Ex parte Baldwin et al

Decision Date19 March 1934
Docket NumberNo. 19,19
Citation78 L.Ed. 1020,291 U.S. 610,54 S.Ct. 551
PartiesEx parte BALDWIN et al
CourtU.S. Supreme Court

[Syllabus from pages 610-612 intentionally omitted] Messrs. Robert H. Kelley and Harry R. Jones, both of Houston, Tex., Edward J. White, of St. Louis, Mo., and Frank Andrews, of Houston, Tex., for petitioners.

Mr. Lon E. Blankenbecker, of Houston, Tex. (Mr. Richard W. Franklin, of Houston, Tex., of counsel), for respondents.

Mr. Justice BRANDEIS delivered the opinion of the Court.

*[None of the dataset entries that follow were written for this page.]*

import Literature.Barriers.CriticalPhenomena.GaussianDominationRouteProp74Events
import Literature.Barriers.CriticalPhenomena.LaceExpansionXSpaceLemma16Proofs
import HarnessLib

/-!
# The pointwise diagrammatic bound (7.4.10) on the Hara–Slade coefficients `lacePiT`, and
# `HvdH2017_piNDiagramBoundPc_holds`

Barrier catalogue `Literature/Barriers/CriticalPhenomena/` (D-0021). Heydenreich–van der Hofstad
2017, §7.3–§7.4: the nested expectations (6.2.27) are bounded level by level — the LAST level by
(7.3.8)/(7.2.22) (`kerE_le_diagram`), the MIDDLE levels by (7.3.9) with BK (7.4.7)–(7.4.8)
(`measure_laceE_inter_restrCluster_le`, `GaussianDominationRouteProp74Events.lean`), the FIRST
level by (7.2.24)/(7.4.5) (`measure_doubleConn_inter_le`) — and the resulting sum of products of
two-point functions is (7.4.10), "valid for all `N ≥ 1`":
`Π^{(N)}(x) ≤ Σ A₃(0,u₀,w₀) ∏ [B₁ B₂] B₁(w_{N-1},u_{N-1},z_N,t_N) A₃(z_N,t_N,x)`.

This file carries this out for the tree's `[0,∞]`-valued coefficients `lacePiT d p N`:

* `levelR d p k v z x` — the explicit bound of the `k + 1` innermost levels seen from the END `x`
  (a recursion from the inside, the form in which Tonelli is applied level by level), and
  `nestIter_kerE_le_levelR : (𝒩ᵏ kerE)(A, v, x) ≤ Σ_z 𝟙_A(z) levelR k v z x` (induction on `k`);
* `lacePiT_succ_le_levelR` — the first level: `Π̃^{(N+1)}(x) ≤ Σ_{(u₀,v₀)} J Σ_{z₁} [Σ_{w₀}
  τ(u₀)τ(w₀)τ(u₀-w₀)τ(z₁-w₀)] levelR N v₀ z₁ x`, for EVERY `p`;
* at `p = p_c`, the re-association of this sum into the organisation (7.4.10)/(7.5.5) of the book
  (the recursion `Ψ^{(N)}` from the origin, `percPsi`, and `piNDiagramPc` of
  `LaceExpansionXSpaceLemma16.lean`): the sums over the far ends `v_{i-1}` of the bonds give
  `τ̃` and `B₁` ((7.4.6)–(7.4.7)), the sum over `t_i` in the `F''` term gives `B₂⁽²⁾` ((7.4.8)–(7.4.9)),
  and the two nestings (from `x`, from `0`) of the same product agree by Tonelli
  (`pairing_transfer`); whence `lacePiT_le_piNDiagramPc : Π̃^{(N)}_{p_c}(x) ≤ piNDiagramPc d N x`
  for `N ≥ 1`;
* `HvdH2017_piNDiagramBoundPc_holds` — DISCHARGE of the named fact, by
  `HvdH2017_piNDiagramBoundPc_of_pointwiseBound7410` (`LaceExpansionXSpaceLemma16Proofs.lean`).

## References

* M. Heydenreich, R. van der Hofstad, *Progress in High-Dimensional Percolation and Random
  Graphs* (Springer 2017): (7.3.1)–(7.3.11), (7.4.1)–(7.4.10), (7.5.5)–(7.5.6), Lemma 7.1,
  Cor. 8.13.
* G. Slade, *The Lace Expansion and its Applications* (LNM 1879, 2006): (10.32)–(10.53).
* T. Hara, G. Slade, Comm. Math. Phys. 128 (1990) 333–391: §2.2, Lemma 2.5.
-/

noncomputable section

namespace Literature.Barriers.CriticalPhenomena

open _root_.MeasureTheory Literature.Probability.LatticeModels Literature.Probability.Percolation
open scoped ENNReal

variable {d : ℕ}

/-! ### The level bounds from the inside -/

/-- The BK products of the two middle-level bounding events ((7.4.7) + (7.4.8) before the sums
over the bond and over `t`): `τ(t-v)τ(z-t)τ(w-t)τ(u-z)τ(u-w)τ(z₂-w) + τ(w-v)τ(t-w)τ(z-t)τ(u-t)τ(u-z)τ(z₂-w)`.
[cite: HeydenreichVanDerHofstad2017, (7.3.3)–(7.3.4) and (7.4.7)–(7.4.8)] -/
def stepF (d : ℕ) (p : unitInterval) (v t z u w z₂ : Site d) : ℝ≥0∞ :=
  tauE d p (t - v) * tauE d p (z - t) * tauE d p (w - t) * tauE d p (u - z) *
      tauE d p (u - w) * tauE d p (z₂ - w) +
    tauE d p (w - v) * tauE d p (t - w) * tauE d p (z - t) * tauE d p (u - t) *
      tauE d p (u - z) * tauE d p (z₂ - w)
import Literature.Computability.Cryptography.PeikertPerturbation
import Literature.Algebra.EuclideanLattices.ScaledInstance
import HarnessLib

/-!
# Peikert's reduction, first component: the NO and YES cases on the `M`-fold copy of the input instance

Topic `Computability/Cryptography` (family `pqc`), sequel of `PeikertPerturbation.lean` (the NO case on a
scaled instance `no_case_scaled`, abstract in the scaled instance `J`, and the YES-case short vector
`exists_int_vector_norm_le`) and of `Literature.Algebra.EuclideanLattices.ScaledInstance` (the `M`-fold copy
`I.scale M` of an integer instance: `L(MB) = M·L(B)`, `‖(MB)~ᵢ‖ = M‖b̃ᵢ‖`, `λ₁(L(MB)) = Mλ₁(L(B))`,
nonsingularity). It instantiates both at `J = B.scale M` for an instance `(B, d)` of `GapSVP_{ζ,γ}`, so that
the remaining hypothesis `h₁` of `peikert_gapSVPZeta_to_lwe_classical_of_components` (the first component
of Peikert's Thm. 3.1 as a machine) is stated against lemmas whose hypotheses are literally the
`GapSVPZeta.yes/no` promises. Everything is PROVED; no named fact.

## Results

* **`Peikert2009.no_case_scale`** — for a NO instance `(B, d)` of `GapSVP_{ζ,γ}` in the regime of Thm. 3.1
  and `M ≥ 1`: every perturbation `w ∈ ℤⁿ` with `‖w‖ ≤ d'(Md)`, every target `x ≡ w (mod L(MB))` and
  every rational `r ∈ [r₀, 2r₀]`, `r₀ = q√(2n)/(γMd)`, give an `f`-admissible call `((MB, x), r)` whose only
  admissible answer is `x - w`.
* **`Peikert2009.exists_short_vector_scale`** — for a YES instance (`λ₁(L(B)) ≤ d`): `L(MB)` has a nonzero
  integer vector of norm `≤ M·d` (the shift hidden by the perturbation, `prob_names_perturbation_roundedGaussian_le`).
* `Peikert2009.reduceMod hJ w` — "`w mod B`" as an integer vector (Mathlib's `ZSpan.fract` of the basis of the
  nonsingular instance `J`); **`reduceMod_sub_mem`** (`(w mod B) - w ∈ L(B)`, hypothesis `hxw` of the NO case)
  and **`reduceMod_add_of_mem`** (`(z + w) mod B = w mod B` for `z ∈ L(B)`, the shift-invariance hypothesis
  `hred` of the YES case).

## References

* C. Peikert, *Public-key cryptosystems from the worst-case shortest vector problem*, STOC 2009; full
  version, proof of Thm. 3.1 (pp. 11–12) and §2 p. 7 ("suitable amount of precision") [Peikert2009].
-/

noncomputable section

open Filter Metric Literature.Computability.Complexity
  Literature.Algebra.EuclideanLattices Literature.Computability.Cryptography
open scoped ENNReal

namespace Literature.Computability.Cryptography

namespace Peikert2009

/-- **The NO case of Thm. 3.1 on the `M`-fold copy of a NO instance.** Let `(B, d) ∈ GapSVPZeta.no ζ γ` have
dimension `n ≥ 2`, let `M ≥ 1`, and assume the regime of Thm. 3.1 at `n` (`α ∈ (0,1)`,
`γ ≥ 2n/(α√(log n))`, `q ≥ ζ f√(log n)/√n`, `f ≥ 0`, `q ≥ 1`). Then on the scaled instance `MB` (Gram–Schmidt
norms `M‖b̃ᵢ‖ ≥ M`, `λ₁ = Mλ₁(L(B)) > γ·M·d`), for every `w ∈ ℤⁿ` with `‖w‖ ≤ d'(Md) = Md√n/(2√(log n))`,
every `x` with `x - w ∈ L(MB)` and every rational `r` with `r₀ ≤ r ≤ 2r₀`, `r₀ = q√(2n)/(γ·M·d)`: the call
`((MB, x), r)` is `f`-admissible and its only admissible answer is `x - w` (`no_case_scaled` with
`isNonsingular_scale`, `norm_gramSchmidt_scale`, `minNorm_scale_lattice`). [cite: Peikert2009, Thm. 3.1 proof (NO case, full version p. 12)] -/
theorem no_case_scale {q : ℕ → ℕ} {α f ζ γ : ℕ → ℝ} {p : GapSVPInstance} (hp : p ∈ GapSVPZeta.no ζ γ)
    {M : ℕ} (hM : 1 ≤ M) (hn : 2 ≤ p.1.n) (hα : 0 < α p.1.n) (hα1 : α p.1.n < 1) (hf : 0 ≤ f p.1.n)
    (hq1 : 1 ≤ q p.1.n) (hγ : 2 * p.1.n / (α p.1.n * Real.sqrt (Real.log p.1.n)) ≤ γ p.1.n)
    (hq : ζ p.1.n * f p.1.n * Real.sqrt (Real.log p.1.n) / Real.sqrt p.1.n ≤ q p.1.n)
    (x w : Fin p.1.n → ℤ)
    (hxw : intVecToEuclidean p.1.n x - intVecToEuclidean p.1.n w ∈ (p.1.scale M).lattice)
    (hw : ‖intVecToEuclidean p.1.n w‖ ≤ perturbRadius p.1.n (M * p.2)) (r : ℚ)
    (hr : q p.1.n * Real.sqrt (2 * p.1.n) / (γ p.1.n * (M * p.2)) ≤ r)
    (hr2 : (r : ℝ) ≤ 2 * (q p.1.n * Real.sqrt (2 * p.1.n) / (γ p.1.n * (M * p.2)))) :
    BDDAdmissible q α f (⟨p.1.scale M, x⟩, r) ∧
      ∀ v, CVP.IsSolution (fun _ => 1) ⟨p.1.scale M, x⟩ v → v = x - w := by
  obtain ⟨⟨hI, -, hGS, hd1, hdζ⟩, hno⟩ := hp
  have hM0 : M ≠ 0 := by omega
  have hMr : (1 : ℝ) ≤ M := by exact_mod_cast hM
  have hMpos : (0 : ℝ) < M := by linarith
  have hγpos : 0 < γ p.1.n := by
    have hLpos : 0 < Real.sqrt (Real.log p.1.n) := lt_trans (by norm_num) (half_lt_sqrt_log hn)
    have : 0 < 2 * (p.1.n : ℝ) / (α p.1.n * Real.sqrt (Real.log p.1.n)) :=
      div_pos (by positivity) (mul_pos hα hLpos)
    exact this.trans_le hγ
  refine no_case_scaled (p.1.scale M) (LatticeInstance.isNonsingular_scale hM0 hI) hMr ?_ ?_ ?_ ?_
    hn hα hα1 hf hq1 hγ hq x w hxw hw r hr hr2
  · -- `M ≤ M·d`
    simpa using mul_le_mul_of_nonneg_left hd1 hMpos.le
  · -- Gram–Schmidt norms of `MB` are `M‖b̃ᵢ‖ ≥ M`
    intro i
    rw [LatticeInstance.norm_gramSchmidt_scale hM0]
    simpa using mul_le_mul_of_nonneg_left (hGS i) hMpos.le
  · -- `γ·(M d) < λ₁(L(MB)) = M λ₁(L(B))`
    rw [LatticeInstance.minNorm_scale_lattice hM0]
    calc γ p.1.n * (M * (p.2 : ℝ)) = M * (γ p.1.n * p.2) := by ring
      _ < M * minNorm p.1.lattice := mul_lt_mul_of_pos_left hno hMpos
  · -- `M d ≤ M ζ/γ`
    calc (M : ℝ) * p.2 ≤ M * (ζ p.1.n / γ p.1.n) := mul_le_mul_of_nonneg_left hdζ hMpos.le
      _ = M * ζ p.1.n / γ p.1.n := by ring

/-- **YES instances: the shift to hide on the `M`-fold copy.** If `(B, d)` is a YES instance of `GapSVP_{ζ,γ}`
(`λ₁(L(B)) ≤ d`) of dimension `n ≥ 1` and `M ≥ 1`, then `L(MB)` contains a nonzero integer vector of norm
`≤ M·d` (namely `M` times a shortest vector of `L(B)`); this is the `z` of the YES-case analysis, hidden by a
perturbation of width `σ(Md)` with advantage `≥ 1/(9n¹²)` (`prob_names_perturbation_roundedGaussian_le`,
`inv_poly_le_hiding_advantage`). [cite: Peikert2009, Thm. 3.1 proof (YES case, full version p. 12)] -/
theorem exists_short_vector_scale {ζ γ : ℕ → ℝ} {p : GapSVPInstance} (hp : p ∈ GapSVPZeta.yes ζ γ) {M : ℕ}
    (hM : 1 ≤ M) (hn : 1 ≤ p.1.n) :
    ∃ z : Fin p.1.n → ℤ, z ≠ 0 ∧ intVecToEuclidean p.1.n z ∈ (p.1.scale M).lattice ∧
      ‖intVecToEuclidean p.1.n z‖ ≤ M * (p.2 : ℝ) := by
  obtain ⟨⟨hI, -, -, -, -⟩, hyes⟩ := hp
  have hM0 : M ≠ 0 := by omega
  refine exists_int_vector_norm_le (J := p.1.scale M) (LatticeInstance.isNonsingular_scale hM0 hI) hn ?_
  rw [LatticeInstance.minNorm_scale_lattice hM0]
  exact mul_le_mul_of_nonneg_left hyes (by positivity)

/-! ### `w mod B`: the canonical representative of a perturbation -/

/-- The fundamental-parallelepiped representative of an integer vector modulo a nonsingular integer
lattice is again an integer vector: `fract_B(w) ∈ ℤⁿ` for `w ∈ ℤⁿ` (it differs from `w` by a lattice
vector, which is integral). [folklore] -/
theorem exists_intVec_eq_fract {J : LatticeInstance} (hJ : J.IsNonsingular) (w : Fin J.n → ℤ) :
    ∃ x : Fin J.n → ℤ, intVecToEuclidean J.n x =
      ZSpan.fract (LatticeInstance.basisOfIsNonsingular hJ) (intVecToEuclidean J.n w) := by
  set b := LatticeInstance.basisOfIsNonsingular hJ with hb
  have hfloor : ((ZSpan.floor b (intVecToEuclidean J.n w) : EuclideanSpace ℝ (Fin J.n))) ∈ J.lattice := by
    rw [J.lattice_eq_span_basisOfIsNonsingular hJ]
    exact (ZSpan.floor b (intVecToEuclidean J.n w)).2
  have hint : ZSpan.fract b (intVecToEuclidean J.n w) ∈ stdIntLattice J.n := by
    rw [ZSpan.fract_apply]
    exact Submodule.sub_mem _ (intVecToEuclidean_mem_stdIntLattice _ _) (J.lattice_le_stdIntLattice hfloor)
  have hcoord := (mem_stdIntLattice_iff _).1 hint
  choose x hx using hcoord
  refine ⟨x, ?_⟩
  ext j
  rw [intVecToEuclidean_apply]
  exact hx j

/-- LOCAL GLUE. **`w mod B`**: the integer vector in the fundamental parallelepiped of the basis of the
nonsingular instance `J` congruent to `w` modulo `L(J)` (Peikert 2009, proof of Thm. 3.1, step 1:
"let `x = w mod B`"; Mathlib's `ZSpan.fract`). [cite: Peikert2009, Thm. 3.1 proof (step 1, full version p. 12)] -/
def reduceMod {J : LatticeInstance} (hJ : J.IsNonsingular) (w : Fin J.n → ℤ) : Fin J.n → ℤ :=
  (exists_intVec_eq_fract hJ w).choose

/-- `w mod B` read in `ℝⁿ` is `fract_B(w)`. [folklore] -/
theorem intVecToEuclidean_reduceMod {J : LatticeInstance} (hJ : J.IsNonsingular) (w : Fin J.n → ℤ) :
    intVecToEuclidean J.n (reduceMod hJ w) =
      ZSpan.fract (LatticeInstance.basisOfIsNonsingular hJ) (intVecToEuclidean J.n w) :=
  (exists_intVec_eq_fract hJ w).choose_spec

/-- **`(w mod B) - w ∈ L(B)`** — the hypothesis `hxw` of `no_case_scale` / `no_case_scaled` for the target
`x = w mod B`. [cite: Peikert2009, Thm. 3.1 proof (NO case: "because `x - w ∈ Λ`", full version p. 12)] -/
theorem reduceMod_sub_mem {J : LatticeInstance} (hJ : J.IsNonsingular) (w : Fin J.n → ℤ) :
    intVecToEuclidean J.n (reduceMod hJ w) - intVecToEuclidean J.n w ∈ J.lattice := by
  rw [intVecToEuclidean_reduceMod, ZSpan.fract_apply, sub_sub_cancel_left, J.lattice_eq_span_basisOfIsNonsingular hJ]
  exact Submodule.neg_mem _ (ZSpan.floor _ _).2

/-- **`w mod B` only depends on `w` modulo the lattice**: `(z + w) mod B = w mod B` for integer `z ∈ L(B)` —
the shift-invariance hypothesis `hred` of `prob_names_perturbation_roundedGaussian_le` ("`x' = z + w = w mod B`,
so `x'` is distributed identically to `x`", full version p. 12). [cite: Peikert2009, Thm. 3.1 proof (YES case, full version p. 12)] -/
theorem reduceMod_add_of_mem {J : LatticeInstance} (hJ : J.IsNonsingular) (z w : Fin J.n → ℤ)
    (hz : intVecToEuclidean J.n z ∈ J.lattice) : reduceMod hJ (z + w) = reduceMod hJ w := by
  apply intVecToEuclidean_injective J.n
  rw [intVecToEuclidean_reduceMod, intVecToEuclidean_reduceMod, map_add]
  refine ZSpan.fract_zSpan_add _ _ ?_
  rw [← J.lattice_eq_span_basisOfIsNonsingular hJ]
  exact hz

end Peikert2009

end Literature.Computability.Cryptography

end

This petition for a writ of mandamus, filed in this Court by leave, prays that the federal court for Southern Texas and Thomas M. Kennerly, judge thereof, be commanded to take jurisdiction, on a petition for removal, of a suit instituted in a state court of Texas by Tyrrell-Garth Investment Company. The petitioners are the defendants in that suit.1 Two of them, Baldwin and Thompson, are the trustees in bankruptcy of the Missouri Pacific Railroad system and are operating it. They were appointed by orders of the federal court for Eastern Missouri entered in proceedings for reorganization under section 77 of the Bankruptcy Act as amended March 3, 1933, c. 204, § 1, 47 Stat. 1474 (11 USCA § 205). The other two petitioners are Texas corporations—Houston North Shore Railway Company and Beaumont, Sour Lake & Western Railway Company and are parts of the Missouri Pacific system.2

The federal court entered an order denying the petition for removed and returned the papers to the petitioners, on the ground that it appears from the petition for removal that the suit is not one in which it is sought to hold the trustees 'responsible in their own person and/or property but only in their representative capacity. See Ruff v. Gay (D.C.) 3 F.Supp. 264; Id. (C.C.A.) 67 F.(2d) 684.' The trustees claim that they are entitled to a writ of mandamus, because the suit in the state court is removable under section 33 of the Judicial Code as amended by Act of August 23, 1916, c. 399, 39 Stat. 532 (28 USCA § 76), being an action against officers of a court 'of the United States on account of acts done under color of their office and in performance of their duties as such officers.'3

The petition for mandamus alleges that among the properties of which the trustees took possession is an interurban railway in Texas, owned by the Houston North Shore Railway and leased to the Beaumont, Sour Lake & Western Railway; that they had taken possession of this property prior to the institution of the suit in the state court; and that the necessary effect of the institution and prosecution of the suit in the state court 'is and will be to materially interfere with and obstruct the jurisdiction and powers of the federal court for eastern Missouri, with respect to the properties and assets of said debtors, the Beaumont, Sour Lake & Western Railway Company and Houston North Shore Railway Company, and each of them.'

The petition for mandamus shows further, by reference to the complaint of the investment company, that a part of the interurban railway's right of way had been acquired by mesne conveyance from the predecessor in title of the investment company; that, after the trustees took possession of this interurban railway, the investment company brought the suit in the state court in which it claims that it is the owner of the fee of a part of the land over which the railway extends, and that the easement of right of way has been forfeited by failure of the Texas corporations and the trustees to operate trains thereon in accordance with the conditions contained in a contract which accompanied the grant of the right of way,4 and prayed as follows: That the deeds conveying the right of way be canceled; that they be 'annulled and held for naught as an existing cloud upon plaintiff's title to the lands and properties therein conveyed'; that the two railways and the trustees be enjoined from making further use of the lands for the operation of the interurban railway or otherwise; and that the complainant recover from Houston North Shore Railway and the trustees 'in their capacity as trustees' damages in the sum of $150,000.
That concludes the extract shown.